— DATASET CONTENT —
* * *

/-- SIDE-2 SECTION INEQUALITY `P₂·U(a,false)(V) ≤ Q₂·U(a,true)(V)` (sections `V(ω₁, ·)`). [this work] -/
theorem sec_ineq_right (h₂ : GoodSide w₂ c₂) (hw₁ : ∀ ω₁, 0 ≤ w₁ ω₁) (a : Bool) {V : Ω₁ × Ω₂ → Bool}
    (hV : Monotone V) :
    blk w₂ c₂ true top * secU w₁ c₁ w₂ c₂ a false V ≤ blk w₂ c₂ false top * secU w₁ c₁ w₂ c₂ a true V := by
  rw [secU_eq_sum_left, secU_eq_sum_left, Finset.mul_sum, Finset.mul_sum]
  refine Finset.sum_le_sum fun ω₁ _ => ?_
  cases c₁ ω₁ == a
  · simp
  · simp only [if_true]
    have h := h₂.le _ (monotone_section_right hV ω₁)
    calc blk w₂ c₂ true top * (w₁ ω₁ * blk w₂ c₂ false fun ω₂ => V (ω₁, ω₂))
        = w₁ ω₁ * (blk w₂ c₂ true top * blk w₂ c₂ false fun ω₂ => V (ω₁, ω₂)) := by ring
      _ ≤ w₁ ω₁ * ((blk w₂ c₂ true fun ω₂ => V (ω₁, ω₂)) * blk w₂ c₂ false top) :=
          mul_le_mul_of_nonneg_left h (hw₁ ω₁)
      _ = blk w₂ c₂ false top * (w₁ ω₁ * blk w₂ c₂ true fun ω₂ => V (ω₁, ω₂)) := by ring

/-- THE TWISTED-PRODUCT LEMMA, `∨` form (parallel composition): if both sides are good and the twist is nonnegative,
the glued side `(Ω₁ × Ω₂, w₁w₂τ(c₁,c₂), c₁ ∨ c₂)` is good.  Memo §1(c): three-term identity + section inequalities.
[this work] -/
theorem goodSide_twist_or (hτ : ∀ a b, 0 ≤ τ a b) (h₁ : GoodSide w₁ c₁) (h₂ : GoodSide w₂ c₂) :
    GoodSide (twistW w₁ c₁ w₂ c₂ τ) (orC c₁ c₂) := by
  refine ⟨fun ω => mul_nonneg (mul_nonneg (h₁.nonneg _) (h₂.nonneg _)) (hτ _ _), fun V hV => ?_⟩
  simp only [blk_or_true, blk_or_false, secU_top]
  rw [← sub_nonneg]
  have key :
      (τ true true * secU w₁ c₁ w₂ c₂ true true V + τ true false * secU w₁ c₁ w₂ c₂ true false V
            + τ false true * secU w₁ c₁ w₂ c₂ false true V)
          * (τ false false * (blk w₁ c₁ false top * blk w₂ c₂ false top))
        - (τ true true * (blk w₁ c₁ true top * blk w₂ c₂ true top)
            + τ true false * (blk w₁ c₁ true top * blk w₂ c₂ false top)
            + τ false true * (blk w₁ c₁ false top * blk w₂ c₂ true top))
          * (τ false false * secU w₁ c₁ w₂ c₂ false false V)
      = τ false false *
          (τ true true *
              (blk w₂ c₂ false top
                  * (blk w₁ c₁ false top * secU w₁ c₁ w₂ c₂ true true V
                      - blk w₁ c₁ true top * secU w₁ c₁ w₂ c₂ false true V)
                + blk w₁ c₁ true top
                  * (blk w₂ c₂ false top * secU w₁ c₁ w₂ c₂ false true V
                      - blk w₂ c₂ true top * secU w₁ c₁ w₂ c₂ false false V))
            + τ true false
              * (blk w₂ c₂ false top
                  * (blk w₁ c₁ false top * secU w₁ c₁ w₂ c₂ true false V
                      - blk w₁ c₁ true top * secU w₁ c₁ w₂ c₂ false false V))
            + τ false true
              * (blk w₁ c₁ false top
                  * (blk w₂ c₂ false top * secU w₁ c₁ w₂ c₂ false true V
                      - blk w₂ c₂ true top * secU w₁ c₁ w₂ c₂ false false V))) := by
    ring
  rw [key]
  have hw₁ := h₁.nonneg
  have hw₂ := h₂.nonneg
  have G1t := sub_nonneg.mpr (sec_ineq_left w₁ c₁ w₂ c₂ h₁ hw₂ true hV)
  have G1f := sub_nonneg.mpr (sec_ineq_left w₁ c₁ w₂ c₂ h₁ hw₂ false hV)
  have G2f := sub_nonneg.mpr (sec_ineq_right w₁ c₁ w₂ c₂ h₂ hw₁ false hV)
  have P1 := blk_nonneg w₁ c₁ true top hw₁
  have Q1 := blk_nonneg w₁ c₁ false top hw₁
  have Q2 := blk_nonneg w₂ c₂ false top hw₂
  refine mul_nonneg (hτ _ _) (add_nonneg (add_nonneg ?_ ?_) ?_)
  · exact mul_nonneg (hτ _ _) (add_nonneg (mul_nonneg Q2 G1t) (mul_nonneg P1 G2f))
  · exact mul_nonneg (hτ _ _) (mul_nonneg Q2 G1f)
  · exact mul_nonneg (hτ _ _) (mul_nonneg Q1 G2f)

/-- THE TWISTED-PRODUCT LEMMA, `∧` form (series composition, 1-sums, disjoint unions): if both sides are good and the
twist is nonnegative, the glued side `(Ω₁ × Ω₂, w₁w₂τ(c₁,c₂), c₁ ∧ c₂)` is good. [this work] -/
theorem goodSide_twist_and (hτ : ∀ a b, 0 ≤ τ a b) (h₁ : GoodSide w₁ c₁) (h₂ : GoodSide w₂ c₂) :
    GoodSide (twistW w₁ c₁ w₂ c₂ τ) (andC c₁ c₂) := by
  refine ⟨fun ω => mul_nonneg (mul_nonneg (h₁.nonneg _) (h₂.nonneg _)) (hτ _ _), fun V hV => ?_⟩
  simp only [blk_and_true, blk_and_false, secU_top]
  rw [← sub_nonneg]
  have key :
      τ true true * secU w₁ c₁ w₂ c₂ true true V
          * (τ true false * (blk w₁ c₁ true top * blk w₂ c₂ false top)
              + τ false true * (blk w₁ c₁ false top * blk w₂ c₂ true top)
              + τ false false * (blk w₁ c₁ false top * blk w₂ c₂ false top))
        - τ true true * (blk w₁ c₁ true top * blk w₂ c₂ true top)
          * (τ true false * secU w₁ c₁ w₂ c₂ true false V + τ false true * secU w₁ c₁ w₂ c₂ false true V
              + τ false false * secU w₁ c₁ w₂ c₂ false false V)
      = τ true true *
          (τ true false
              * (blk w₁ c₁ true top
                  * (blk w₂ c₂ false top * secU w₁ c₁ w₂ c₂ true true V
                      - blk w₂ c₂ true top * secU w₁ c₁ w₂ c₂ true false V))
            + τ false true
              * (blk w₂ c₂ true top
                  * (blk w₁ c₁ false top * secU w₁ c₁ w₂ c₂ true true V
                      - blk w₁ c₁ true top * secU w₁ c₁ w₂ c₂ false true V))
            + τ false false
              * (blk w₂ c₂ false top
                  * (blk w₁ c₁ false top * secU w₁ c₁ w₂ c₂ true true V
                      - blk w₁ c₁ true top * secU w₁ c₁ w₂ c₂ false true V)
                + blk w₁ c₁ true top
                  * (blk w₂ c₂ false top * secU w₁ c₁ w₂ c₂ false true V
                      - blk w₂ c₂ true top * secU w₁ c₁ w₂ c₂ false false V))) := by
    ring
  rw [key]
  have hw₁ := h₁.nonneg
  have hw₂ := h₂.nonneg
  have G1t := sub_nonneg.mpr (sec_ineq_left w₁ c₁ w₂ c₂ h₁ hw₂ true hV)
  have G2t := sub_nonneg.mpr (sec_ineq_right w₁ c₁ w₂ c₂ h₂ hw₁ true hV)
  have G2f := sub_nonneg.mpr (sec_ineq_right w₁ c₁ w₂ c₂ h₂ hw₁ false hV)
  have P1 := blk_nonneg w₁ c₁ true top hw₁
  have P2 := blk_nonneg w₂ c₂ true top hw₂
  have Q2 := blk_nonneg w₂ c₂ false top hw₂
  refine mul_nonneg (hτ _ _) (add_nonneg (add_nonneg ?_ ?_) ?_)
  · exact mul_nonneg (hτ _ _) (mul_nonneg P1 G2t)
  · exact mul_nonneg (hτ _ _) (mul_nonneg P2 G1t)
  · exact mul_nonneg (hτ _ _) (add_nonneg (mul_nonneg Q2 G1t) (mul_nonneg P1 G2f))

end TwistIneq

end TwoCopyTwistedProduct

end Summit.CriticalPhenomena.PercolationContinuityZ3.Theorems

* * *

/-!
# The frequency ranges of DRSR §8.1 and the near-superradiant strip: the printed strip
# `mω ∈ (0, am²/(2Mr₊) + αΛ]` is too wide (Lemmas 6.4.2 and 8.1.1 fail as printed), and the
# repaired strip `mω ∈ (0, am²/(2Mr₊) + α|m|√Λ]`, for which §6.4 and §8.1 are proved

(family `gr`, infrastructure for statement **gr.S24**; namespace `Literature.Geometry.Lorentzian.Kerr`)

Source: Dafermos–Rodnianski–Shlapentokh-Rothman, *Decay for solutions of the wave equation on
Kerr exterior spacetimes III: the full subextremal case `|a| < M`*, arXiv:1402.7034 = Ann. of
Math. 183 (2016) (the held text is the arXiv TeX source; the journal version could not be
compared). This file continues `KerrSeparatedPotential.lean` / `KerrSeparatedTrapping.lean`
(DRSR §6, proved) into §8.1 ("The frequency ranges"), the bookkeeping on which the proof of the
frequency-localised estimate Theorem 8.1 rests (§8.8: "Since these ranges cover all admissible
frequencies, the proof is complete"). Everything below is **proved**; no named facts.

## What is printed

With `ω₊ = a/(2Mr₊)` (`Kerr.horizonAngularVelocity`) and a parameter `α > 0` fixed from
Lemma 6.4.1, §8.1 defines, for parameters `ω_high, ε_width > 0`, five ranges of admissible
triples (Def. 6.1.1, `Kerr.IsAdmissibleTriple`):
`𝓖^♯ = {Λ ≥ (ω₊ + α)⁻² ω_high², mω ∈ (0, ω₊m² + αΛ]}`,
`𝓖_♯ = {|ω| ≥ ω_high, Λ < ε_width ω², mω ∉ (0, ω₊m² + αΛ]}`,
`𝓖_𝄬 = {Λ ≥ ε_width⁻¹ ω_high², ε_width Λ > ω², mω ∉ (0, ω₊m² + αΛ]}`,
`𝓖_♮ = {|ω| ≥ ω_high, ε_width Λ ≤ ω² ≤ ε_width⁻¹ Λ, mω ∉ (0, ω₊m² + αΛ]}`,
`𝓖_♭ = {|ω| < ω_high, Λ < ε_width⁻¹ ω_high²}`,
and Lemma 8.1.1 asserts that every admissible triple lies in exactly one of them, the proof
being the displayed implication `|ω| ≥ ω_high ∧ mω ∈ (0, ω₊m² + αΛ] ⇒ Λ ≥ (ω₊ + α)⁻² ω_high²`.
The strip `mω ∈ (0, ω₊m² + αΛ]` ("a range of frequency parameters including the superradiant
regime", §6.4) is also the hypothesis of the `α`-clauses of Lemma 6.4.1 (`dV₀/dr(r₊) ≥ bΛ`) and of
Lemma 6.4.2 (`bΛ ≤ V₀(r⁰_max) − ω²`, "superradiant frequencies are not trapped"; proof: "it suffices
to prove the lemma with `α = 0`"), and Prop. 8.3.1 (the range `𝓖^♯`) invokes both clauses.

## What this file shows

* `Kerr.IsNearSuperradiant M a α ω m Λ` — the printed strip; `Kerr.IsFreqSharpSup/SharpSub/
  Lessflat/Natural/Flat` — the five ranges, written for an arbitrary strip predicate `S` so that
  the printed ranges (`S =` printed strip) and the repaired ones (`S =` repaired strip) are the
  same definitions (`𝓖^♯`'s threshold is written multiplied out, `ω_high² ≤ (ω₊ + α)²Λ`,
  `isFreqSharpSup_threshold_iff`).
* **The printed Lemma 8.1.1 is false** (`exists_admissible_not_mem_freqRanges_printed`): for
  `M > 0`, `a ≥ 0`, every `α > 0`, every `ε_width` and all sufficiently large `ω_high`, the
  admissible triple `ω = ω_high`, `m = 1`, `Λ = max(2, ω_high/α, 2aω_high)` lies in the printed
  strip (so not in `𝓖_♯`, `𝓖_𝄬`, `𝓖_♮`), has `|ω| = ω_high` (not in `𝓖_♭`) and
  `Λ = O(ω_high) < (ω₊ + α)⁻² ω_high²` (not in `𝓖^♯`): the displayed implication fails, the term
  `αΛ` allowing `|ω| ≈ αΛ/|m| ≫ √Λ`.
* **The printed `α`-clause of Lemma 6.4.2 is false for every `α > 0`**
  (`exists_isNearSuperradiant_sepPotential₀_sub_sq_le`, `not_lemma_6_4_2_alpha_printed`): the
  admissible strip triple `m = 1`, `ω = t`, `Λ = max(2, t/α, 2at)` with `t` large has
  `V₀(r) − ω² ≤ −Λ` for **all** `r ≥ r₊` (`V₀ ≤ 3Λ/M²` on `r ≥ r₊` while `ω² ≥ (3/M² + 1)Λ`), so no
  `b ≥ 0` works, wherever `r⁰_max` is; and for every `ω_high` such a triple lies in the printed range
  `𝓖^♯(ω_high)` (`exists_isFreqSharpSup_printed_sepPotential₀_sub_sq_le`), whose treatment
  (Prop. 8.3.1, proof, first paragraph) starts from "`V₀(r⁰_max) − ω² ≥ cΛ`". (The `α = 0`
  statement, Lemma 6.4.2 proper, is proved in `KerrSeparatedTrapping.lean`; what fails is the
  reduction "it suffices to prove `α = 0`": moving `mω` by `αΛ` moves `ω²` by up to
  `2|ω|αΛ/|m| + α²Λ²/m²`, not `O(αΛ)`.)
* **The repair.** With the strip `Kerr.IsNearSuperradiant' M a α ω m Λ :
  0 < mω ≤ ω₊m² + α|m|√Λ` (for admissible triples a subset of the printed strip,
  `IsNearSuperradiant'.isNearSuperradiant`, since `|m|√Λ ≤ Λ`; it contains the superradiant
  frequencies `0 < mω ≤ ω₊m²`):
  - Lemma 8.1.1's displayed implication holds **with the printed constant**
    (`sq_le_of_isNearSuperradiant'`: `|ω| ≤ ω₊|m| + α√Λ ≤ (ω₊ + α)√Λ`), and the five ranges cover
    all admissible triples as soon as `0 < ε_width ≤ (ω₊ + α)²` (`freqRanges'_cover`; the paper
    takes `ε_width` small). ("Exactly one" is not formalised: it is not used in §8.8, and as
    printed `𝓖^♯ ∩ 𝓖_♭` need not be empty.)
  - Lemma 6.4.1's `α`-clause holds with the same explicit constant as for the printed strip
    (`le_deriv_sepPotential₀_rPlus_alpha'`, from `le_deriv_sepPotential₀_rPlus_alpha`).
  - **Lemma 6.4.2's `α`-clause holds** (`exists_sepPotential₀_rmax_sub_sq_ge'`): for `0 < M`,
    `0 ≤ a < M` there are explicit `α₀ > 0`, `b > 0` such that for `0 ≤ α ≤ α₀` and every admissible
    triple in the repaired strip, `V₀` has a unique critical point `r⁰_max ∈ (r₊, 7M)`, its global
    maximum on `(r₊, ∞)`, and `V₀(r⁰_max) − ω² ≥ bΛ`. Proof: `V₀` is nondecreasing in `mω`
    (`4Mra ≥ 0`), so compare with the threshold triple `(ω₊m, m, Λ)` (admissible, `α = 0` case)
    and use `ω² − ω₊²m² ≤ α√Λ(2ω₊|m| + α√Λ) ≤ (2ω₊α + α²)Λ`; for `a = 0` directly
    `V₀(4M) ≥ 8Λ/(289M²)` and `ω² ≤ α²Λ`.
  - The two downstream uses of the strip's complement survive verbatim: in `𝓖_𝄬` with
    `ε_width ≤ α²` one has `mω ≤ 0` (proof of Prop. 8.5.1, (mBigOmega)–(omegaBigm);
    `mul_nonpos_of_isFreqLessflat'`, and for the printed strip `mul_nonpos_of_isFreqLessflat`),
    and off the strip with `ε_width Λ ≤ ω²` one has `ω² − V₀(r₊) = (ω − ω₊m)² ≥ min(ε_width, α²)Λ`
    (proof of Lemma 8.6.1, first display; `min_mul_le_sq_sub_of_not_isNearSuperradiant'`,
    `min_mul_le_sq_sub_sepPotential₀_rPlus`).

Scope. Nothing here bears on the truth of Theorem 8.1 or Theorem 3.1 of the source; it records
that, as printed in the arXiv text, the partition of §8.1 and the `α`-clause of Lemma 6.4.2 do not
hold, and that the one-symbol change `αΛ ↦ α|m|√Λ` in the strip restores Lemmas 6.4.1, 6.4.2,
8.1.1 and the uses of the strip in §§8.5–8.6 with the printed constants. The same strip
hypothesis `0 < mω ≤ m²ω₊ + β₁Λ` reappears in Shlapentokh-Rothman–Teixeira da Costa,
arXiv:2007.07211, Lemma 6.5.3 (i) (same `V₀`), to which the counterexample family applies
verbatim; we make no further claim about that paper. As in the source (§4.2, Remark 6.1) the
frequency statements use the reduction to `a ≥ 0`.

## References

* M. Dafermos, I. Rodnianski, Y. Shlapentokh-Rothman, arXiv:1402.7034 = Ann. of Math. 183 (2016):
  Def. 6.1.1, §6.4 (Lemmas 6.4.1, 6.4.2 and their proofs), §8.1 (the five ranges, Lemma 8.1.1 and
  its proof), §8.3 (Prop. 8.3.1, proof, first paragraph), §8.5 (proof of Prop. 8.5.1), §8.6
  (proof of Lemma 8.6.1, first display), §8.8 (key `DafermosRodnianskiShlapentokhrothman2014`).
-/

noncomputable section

* * *

— REQUIREMENT —
Copy the entries above exactly, but only from the line holding "printed Lemma 8.1.1" through the line holding "all admissible triples", both included.

— FINISHED TASK —
* **The printed Lemma 8.1.1 is false** (`exists_admissible_not_mem_freqRanges_printed`): for
  `M > 0`, `a ≥ 0`, every `α > 0`, every `ε_width` and all sufficiently large `ω_high`, the
  admissible triple `ω = ω_high`, `m = 1`, `Λ = max(2, ω_high/α, 2aω_high)` lies in the printed
  strip (so not in `𝓖_♯`, `𝓖_𝄬`, `𝓖_♮`), has `|ω| = ω_high` (not in `𝓖_♭`) and
  `Λ = O(ω_high) < (ω₊ + α)⁻² ω_high²` (not in `𝓖^♯`): the displayed implication fails, the term
  `αΛ` allowing `|ω| ≈ αΛ/|m| ≫ √Λ`.
* **The printed `α`-clause of Lemma 6.4.2 is false for every `α > 0`**
  (`exists_isNearSuperradiant_sepPotential₀_sub_sq_le`, `not_lemma_6_4_2_alpha_printed`): the
  admissible strip triple `m = 1`, `ω = t`, `Λ = max(2, t/α, 2at)` with `t` large has
  `V₀(r) − ω² ≤ −Λ` for **all** `r ≥ r₊` (`V₀ ≤ 3Λ/M²` on `r ≥ r₊` while `ω² ≥ (3/M² + 1)Λ`), so no
  `b ≥ 0` works, wherever `r⁰_max` is; and for every `ω_high` such a triple lies in the printed range
  `𝓖^♯(ω_high)` (`exists_isFreqSharpSup_printed_sepPotential₀_sub_sq_le`), whose treatment
  (Prop. 8.3.1, proof, first paragraph) starts from "`V₀(r⁰_max) − ω² ≥ cΛ`". (The `α = 0`
  statement, Lemma 6.4.2 proper, is proved in `KerrSeparatedTrapping.lean`; what fails is the
  reduction "it suffices to prove `α = 0`": moving `mω` by `αΛ` moves `ω²` by up to
  `2|ω|αΛ/|m| + α²Λ²/m²`, not `O(αΛ)`.)
* **The repair.** With the strip `Kerr.IsNearSuperradiant' M a α ω m Λ :
  0 < mω ≤ ω₊m² + α|m|√Λ` (for admissible triples a subset of the printed strip,
  `IsNearSuperradiant'.isNearSuperradiant`, since `|m|√Λ ≤ Λ`; it contains the superradiant
  frequencies `0 < mω ≤ ω₊m²`):
  - Lemma 8.1.1's displayed implication holds **with the printed constant**
    (`sq_le_of_isNearSuperradiant'`: `|ω| ≤ ω₊|m| + α√Λ ≤ (ω₊ + α)√Λ`), and the five ranges cover
    all admissible triples as soon as `0 < ε_width ≤ (ω₊ + α)²` (`freqRanges'_cover`; the paper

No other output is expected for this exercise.